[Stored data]
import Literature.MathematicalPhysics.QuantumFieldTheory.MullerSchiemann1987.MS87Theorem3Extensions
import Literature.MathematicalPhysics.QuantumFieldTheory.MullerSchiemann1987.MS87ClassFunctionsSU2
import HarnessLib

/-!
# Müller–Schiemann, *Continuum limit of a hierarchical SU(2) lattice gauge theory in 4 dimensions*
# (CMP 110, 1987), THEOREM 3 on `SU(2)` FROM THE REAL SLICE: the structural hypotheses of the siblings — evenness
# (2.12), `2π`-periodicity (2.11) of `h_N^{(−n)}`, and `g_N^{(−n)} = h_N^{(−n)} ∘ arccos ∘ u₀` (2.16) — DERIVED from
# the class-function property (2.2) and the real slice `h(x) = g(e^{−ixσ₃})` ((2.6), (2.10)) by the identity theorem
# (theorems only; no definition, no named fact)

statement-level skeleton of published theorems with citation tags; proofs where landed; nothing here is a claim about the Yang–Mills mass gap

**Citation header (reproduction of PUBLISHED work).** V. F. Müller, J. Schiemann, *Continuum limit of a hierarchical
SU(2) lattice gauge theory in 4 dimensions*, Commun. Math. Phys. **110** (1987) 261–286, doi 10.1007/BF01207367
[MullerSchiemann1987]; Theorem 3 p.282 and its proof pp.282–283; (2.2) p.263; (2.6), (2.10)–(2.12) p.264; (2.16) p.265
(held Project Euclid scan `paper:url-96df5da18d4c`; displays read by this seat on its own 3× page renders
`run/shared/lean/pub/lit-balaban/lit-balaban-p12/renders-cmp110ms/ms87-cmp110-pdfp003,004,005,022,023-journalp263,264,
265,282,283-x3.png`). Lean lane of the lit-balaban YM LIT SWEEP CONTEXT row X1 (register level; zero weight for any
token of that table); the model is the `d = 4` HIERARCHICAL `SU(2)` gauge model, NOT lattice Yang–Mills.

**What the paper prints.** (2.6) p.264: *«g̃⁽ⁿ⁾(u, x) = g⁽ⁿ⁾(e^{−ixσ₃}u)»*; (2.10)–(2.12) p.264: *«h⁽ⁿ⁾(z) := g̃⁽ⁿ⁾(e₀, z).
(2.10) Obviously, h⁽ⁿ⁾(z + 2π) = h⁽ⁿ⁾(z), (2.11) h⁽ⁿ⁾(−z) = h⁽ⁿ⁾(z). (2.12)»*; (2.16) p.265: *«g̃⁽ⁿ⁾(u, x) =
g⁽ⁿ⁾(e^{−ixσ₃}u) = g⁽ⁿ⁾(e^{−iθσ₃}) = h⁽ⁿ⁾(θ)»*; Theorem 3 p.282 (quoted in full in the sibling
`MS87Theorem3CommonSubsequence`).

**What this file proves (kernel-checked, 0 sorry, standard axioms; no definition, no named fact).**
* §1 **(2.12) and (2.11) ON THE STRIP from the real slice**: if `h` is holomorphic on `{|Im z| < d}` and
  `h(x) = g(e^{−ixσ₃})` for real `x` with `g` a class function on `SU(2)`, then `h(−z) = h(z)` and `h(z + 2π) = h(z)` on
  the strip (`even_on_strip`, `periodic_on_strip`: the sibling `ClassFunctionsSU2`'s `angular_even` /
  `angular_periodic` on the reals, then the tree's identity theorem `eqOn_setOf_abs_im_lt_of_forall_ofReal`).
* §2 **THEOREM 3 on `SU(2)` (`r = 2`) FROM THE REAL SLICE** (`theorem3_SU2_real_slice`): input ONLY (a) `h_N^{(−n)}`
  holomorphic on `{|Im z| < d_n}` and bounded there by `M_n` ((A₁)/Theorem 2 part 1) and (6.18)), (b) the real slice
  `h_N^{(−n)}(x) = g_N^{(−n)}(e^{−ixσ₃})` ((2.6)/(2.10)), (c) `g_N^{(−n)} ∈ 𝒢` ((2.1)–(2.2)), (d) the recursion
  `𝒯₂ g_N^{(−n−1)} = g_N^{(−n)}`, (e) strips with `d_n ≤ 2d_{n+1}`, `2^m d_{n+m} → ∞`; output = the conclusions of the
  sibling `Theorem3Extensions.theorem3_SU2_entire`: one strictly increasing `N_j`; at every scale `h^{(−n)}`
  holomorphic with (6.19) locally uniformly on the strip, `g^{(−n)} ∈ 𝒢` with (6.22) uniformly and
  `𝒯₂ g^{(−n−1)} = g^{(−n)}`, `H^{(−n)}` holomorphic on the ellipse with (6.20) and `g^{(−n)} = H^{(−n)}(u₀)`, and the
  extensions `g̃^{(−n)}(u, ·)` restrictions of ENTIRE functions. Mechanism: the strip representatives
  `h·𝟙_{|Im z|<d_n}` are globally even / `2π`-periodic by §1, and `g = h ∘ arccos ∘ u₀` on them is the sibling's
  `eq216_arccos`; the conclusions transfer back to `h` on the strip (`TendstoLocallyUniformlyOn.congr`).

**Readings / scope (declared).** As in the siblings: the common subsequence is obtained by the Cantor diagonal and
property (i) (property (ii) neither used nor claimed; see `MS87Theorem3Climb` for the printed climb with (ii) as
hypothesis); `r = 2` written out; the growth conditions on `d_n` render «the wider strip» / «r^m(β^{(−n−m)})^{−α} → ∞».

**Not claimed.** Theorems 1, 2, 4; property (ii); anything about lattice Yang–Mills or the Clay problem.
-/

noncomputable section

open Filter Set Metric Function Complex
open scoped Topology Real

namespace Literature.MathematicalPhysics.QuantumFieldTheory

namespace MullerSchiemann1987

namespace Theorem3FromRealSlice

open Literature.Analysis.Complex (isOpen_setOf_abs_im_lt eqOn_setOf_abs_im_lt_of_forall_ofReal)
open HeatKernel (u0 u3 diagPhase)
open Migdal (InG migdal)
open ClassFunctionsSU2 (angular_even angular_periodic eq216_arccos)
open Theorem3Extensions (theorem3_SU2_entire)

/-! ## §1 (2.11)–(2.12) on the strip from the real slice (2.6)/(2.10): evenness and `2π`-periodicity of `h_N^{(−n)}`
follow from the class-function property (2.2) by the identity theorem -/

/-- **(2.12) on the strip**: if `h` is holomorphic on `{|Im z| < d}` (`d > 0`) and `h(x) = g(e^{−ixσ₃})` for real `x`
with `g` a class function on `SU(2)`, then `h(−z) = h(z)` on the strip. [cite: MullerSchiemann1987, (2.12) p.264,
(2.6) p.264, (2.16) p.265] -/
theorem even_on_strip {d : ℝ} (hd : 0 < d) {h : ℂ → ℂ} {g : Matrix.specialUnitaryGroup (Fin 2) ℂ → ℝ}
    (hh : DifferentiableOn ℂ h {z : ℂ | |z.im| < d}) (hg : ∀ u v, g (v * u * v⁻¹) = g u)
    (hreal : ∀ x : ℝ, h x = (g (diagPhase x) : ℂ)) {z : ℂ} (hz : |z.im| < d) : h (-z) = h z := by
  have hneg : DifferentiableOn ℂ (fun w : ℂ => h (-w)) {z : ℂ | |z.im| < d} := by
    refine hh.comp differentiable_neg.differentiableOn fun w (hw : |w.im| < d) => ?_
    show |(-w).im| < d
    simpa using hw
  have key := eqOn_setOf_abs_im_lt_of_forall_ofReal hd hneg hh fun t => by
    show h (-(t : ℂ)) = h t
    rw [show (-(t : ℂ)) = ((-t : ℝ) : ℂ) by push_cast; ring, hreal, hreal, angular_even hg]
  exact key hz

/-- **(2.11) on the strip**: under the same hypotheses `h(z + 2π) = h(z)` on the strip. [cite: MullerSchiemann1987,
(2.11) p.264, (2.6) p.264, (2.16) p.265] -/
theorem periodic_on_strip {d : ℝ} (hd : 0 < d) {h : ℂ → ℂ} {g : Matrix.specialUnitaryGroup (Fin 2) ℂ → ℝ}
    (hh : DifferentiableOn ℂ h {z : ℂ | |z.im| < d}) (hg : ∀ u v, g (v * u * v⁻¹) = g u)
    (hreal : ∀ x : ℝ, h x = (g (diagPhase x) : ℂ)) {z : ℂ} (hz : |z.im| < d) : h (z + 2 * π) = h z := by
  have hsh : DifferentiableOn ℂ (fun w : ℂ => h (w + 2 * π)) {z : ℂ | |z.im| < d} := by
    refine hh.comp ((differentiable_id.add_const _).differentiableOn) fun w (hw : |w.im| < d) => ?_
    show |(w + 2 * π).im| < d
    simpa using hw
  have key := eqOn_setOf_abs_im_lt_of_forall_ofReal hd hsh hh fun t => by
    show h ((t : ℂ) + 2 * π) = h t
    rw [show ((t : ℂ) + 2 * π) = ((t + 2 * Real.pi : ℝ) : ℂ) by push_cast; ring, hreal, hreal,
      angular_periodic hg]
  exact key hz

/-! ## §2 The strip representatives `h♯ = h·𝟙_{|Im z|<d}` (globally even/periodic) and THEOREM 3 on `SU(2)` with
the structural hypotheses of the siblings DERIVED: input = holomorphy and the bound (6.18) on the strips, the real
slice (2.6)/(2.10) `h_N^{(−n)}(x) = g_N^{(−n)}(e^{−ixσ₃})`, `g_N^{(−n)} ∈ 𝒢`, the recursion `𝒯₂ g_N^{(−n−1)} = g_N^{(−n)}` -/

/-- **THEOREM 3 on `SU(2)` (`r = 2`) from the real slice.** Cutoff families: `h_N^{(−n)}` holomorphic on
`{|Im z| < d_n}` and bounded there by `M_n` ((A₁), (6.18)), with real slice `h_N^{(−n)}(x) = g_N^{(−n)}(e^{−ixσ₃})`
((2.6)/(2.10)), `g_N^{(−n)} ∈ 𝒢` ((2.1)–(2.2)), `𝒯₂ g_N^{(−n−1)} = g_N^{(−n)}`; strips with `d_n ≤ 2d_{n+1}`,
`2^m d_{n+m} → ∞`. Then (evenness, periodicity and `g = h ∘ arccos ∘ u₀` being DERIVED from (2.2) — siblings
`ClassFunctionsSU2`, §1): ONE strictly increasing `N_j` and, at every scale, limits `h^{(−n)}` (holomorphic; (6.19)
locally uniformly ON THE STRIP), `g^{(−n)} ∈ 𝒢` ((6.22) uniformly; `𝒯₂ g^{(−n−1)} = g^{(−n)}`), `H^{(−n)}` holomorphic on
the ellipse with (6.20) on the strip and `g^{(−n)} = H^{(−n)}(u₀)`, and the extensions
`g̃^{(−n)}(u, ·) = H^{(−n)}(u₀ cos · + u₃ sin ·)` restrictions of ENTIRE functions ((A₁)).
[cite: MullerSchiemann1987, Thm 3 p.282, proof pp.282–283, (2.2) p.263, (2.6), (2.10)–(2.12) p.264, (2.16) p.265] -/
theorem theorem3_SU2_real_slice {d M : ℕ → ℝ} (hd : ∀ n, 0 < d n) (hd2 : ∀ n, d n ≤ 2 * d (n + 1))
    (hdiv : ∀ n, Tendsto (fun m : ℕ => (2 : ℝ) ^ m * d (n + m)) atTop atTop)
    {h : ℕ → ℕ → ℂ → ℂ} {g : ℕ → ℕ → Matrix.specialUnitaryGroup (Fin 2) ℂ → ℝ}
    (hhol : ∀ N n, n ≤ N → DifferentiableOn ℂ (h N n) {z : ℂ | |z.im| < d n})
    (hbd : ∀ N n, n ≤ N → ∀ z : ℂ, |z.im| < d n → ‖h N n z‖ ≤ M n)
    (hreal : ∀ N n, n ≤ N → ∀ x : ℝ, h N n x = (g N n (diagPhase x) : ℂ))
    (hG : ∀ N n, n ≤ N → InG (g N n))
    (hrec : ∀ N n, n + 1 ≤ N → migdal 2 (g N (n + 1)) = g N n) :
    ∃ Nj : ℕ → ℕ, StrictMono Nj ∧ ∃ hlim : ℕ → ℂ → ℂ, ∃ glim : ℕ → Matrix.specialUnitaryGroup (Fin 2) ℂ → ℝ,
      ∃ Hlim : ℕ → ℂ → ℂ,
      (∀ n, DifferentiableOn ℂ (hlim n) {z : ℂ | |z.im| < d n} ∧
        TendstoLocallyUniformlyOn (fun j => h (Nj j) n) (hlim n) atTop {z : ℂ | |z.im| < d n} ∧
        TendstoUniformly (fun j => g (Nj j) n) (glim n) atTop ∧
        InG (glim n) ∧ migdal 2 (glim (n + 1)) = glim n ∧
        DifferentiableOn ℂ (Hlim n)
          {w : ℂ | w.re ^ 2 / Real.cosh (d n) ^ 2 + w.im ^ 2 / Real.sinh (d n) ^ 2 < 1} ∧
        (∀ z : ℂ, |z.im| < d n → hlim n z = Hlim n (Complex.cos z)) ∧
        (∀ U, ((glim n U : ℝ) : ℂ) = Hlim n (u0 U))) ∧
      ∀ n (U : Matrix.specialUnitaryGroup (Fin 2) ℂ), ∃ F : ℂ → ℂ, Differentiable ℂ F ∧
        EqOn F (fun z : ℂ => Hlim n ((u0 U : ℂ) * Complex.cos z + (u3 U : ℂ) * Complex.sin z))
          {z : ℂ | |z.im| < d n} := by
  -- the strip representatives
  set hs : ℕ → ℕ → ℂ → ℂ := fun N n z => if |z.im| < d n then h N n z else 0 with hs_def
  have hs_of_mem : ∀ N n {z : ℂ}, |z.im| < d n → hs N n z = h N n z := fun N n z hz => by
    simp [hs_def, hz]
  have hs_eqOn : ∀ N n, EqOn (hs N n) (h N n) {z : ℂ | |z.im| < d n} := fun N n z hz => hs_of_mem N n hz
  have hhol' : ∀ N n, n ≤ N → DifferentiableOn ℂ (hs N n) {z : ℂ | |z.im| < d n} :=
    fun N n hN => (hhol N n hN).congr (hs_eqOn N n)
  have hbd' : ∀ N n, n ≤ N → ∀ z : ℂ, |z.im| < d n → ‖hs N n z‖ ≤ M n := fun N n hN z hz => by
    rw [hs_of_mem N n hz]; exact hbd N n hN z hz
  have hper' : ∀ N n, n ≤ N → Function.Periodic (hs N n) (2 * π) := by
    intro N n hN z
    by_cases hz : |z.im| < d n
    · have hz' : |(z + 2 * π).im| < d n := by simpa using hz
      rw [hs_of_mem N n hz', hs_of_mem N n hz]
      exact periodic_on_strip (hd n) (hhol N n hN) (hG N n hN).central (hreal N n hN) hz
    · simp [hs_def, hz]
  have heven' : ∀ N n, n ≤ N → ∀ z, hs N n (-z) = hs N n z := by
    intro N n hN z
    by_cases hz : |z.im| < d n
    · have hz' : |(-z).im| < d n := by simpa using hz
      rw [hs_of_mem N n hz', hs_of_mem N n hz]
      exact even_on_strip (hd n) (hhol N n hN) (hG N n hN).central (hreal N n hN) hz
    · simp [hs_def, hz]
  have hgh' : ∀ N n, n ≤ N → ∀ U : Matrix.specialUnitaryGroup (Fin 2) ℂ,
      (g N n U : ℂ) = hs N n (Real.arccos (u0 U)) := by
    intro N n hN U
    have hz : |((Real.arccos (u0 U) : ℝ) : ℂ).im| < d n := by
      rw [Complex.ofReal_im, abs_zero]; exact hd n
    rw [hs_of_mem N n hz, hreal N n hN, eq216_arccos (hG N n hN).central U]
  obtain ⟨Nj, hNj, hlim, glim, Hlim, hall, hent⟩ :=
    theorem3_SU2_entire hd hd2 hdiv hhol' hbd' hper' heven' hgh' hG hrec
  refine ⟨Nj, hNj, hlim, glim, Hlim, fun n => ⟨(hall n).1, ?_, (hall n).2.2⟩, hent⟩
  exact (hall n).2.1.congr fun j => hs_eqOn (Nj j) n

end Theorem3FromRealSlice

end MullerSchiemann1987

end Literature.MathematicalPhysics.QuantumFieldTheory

__EXERCISE REQUIREMENTS__
Emit an exact copy of the lines spanning the start of the records to the line containing "# Müller–Schiemann, *Continuum", inclusive, and no other output.

__OUTPUT__
import Literature.MathematicalPhysics.QuantumFieldTheory.MullerSchiemann1987.MS87Theorem3Extensions
import Literature.MathematicalPhysics.QuantumFieldTheory.MullerSchiemann1987.MS87ClassFunctionsSU2
import HarnessLib

/-!
# Müller–Schiemann, *Continuum limit of a hierarchical SU(2) lattice gauge theory in 4 dimensions*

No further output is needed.